▶ **About this task**
Below are entries. Copy exactly the lines running from the line that holds "M12 ≤ (geo9Y" to the line that holds "HONEST LABEL: Bałaban's", with both ends included.

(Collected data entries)
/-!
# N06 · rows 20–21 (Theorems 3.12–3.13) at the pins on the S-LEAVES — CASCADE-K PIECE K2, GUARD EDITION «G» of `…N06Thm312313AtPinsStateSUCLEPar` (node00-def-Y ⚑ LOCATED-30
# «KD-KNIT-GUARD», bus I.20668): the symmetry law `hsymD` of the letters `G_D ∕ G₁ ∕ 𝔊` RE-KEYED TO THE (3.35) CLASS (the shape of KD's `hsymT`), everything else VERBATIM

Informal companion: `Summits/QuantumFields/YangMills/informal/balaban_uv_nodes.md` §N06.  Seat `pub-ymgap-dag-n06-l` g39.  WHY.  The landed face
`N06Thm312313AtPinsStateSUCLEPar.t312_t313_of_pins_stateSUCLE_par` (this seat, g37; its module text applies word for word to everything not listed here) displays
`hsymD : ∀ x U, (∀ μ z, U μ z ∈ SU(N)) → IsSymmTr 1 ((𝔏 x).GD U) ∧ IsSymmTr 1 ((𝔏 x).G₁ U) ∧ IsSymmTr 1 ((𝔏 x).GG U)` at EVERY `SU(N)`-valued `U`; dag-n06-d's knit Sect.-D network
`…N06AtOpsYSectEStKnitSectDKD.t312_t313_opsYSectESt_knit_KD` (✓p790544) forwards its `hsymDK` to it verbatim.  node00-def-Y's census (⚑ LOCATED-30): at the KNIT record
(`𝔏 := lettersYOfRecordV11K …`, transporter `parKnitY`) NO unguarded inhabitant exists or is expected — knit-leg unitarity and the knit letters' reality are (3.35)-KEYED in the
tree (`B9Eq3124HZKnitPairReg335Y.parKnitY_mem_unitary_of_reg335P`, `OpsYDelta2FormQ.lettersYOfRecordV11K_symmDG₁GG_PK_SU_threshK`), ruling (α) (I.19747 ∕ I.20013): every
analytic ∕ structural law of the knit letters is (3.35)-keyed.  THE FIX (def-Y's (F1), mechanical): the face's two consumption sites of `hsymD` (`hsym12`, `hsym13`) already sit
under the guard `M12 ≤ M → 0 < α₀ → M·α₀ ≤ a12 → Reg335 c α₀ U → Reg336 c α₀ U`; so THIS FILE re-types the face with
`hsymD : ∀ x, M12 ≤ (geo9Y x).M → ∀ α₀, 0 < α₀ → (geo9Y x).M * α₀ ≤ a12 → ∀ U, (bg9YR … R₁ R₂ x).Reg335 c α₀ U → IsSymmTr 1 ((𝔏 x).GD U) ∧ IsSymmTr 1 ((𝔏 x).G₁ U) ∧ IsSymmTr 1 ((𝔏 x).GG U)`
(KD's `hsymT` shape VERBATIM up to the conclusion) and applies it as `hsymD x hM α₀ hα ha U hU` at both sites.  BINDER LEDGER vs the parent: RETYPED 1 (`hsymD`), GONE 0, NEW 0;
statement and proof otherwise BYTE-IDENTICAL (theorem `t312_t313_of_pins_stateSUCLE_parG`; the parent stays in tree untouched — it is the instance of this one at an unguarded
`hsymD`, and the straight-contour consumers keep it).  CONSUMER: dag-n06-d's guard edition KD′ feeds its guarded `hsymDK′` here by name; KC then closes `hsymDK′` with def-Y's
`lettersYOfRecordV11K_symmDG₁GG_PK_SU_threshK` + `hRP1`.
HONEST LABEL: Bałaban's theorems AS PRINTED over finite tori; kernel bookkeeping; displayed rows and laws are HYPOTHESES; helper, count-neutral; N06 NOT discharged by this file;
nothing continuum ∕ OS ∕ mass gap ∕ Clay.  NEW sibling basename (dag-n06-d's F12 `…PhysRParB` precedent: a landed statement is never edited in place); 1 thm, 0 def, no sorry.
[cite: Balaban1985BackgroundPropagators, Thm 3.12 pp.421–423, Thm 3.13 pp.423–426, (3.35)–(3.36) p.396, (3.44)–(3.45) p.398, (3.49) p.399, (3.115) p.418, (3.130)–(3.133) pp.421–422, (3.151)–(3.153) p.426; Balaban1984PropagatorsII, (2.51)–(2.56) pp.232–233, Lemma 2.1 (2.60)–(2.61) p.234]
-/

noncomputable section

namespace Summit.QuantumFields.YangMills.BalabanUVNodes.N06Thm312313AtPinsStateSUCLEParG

▶ **Output of the exercise**
`hsymD : ∀ x, M12 ≤ (geo9Y x).M → ∀ α₀, 0 < α₀ → (geo9Y x).M * α₀ ≤ a12 → ∀ U, (bg9YR … R₁ R₂ x).Reg335 c α₀ U → IsSymmTr 1 ((𝔏 x).GD U) ∧ IsSymmTr 1 ((𝔏 x).G₁ U) ∧ IsSymmTr 1 ((𝔏 x).GG U)`
(KD's `hsymT` shape VERBATIM up to the conclusion) and applies it as `hsymD x hM α₀ hα ha U hU` at both sites.  BINDER LEDGER vs the parent: RETYPED 1 (`hsymD`), GONE 0, NEW 0;
statement and proof otherwise BYTE-IDENTICAL (theorem `t312_t313_of_pins_stateSUCLE_parG`; the parent stays in tree untouched — it is the instance of this one at an unguarded
`hsymD`, and the straight-contour consumers keep it).  CONSUMER: dag-n06-d's guard edition KD′ feeds its guarded `hsymDK′` here by name; KC then closes `hsymDK′` with def-Y's
`lettersYOfRecordV11K_symmDG₁GG_PK_SU_threshK` + `hRP1`.
HONEST LABEL: Bałaban's theorems AS PRINTED over finite tori; kernel bookkeeping; displayed rows and laws are HYPOTHESES; helper, count-neutral; N06 NOT discharged by this file;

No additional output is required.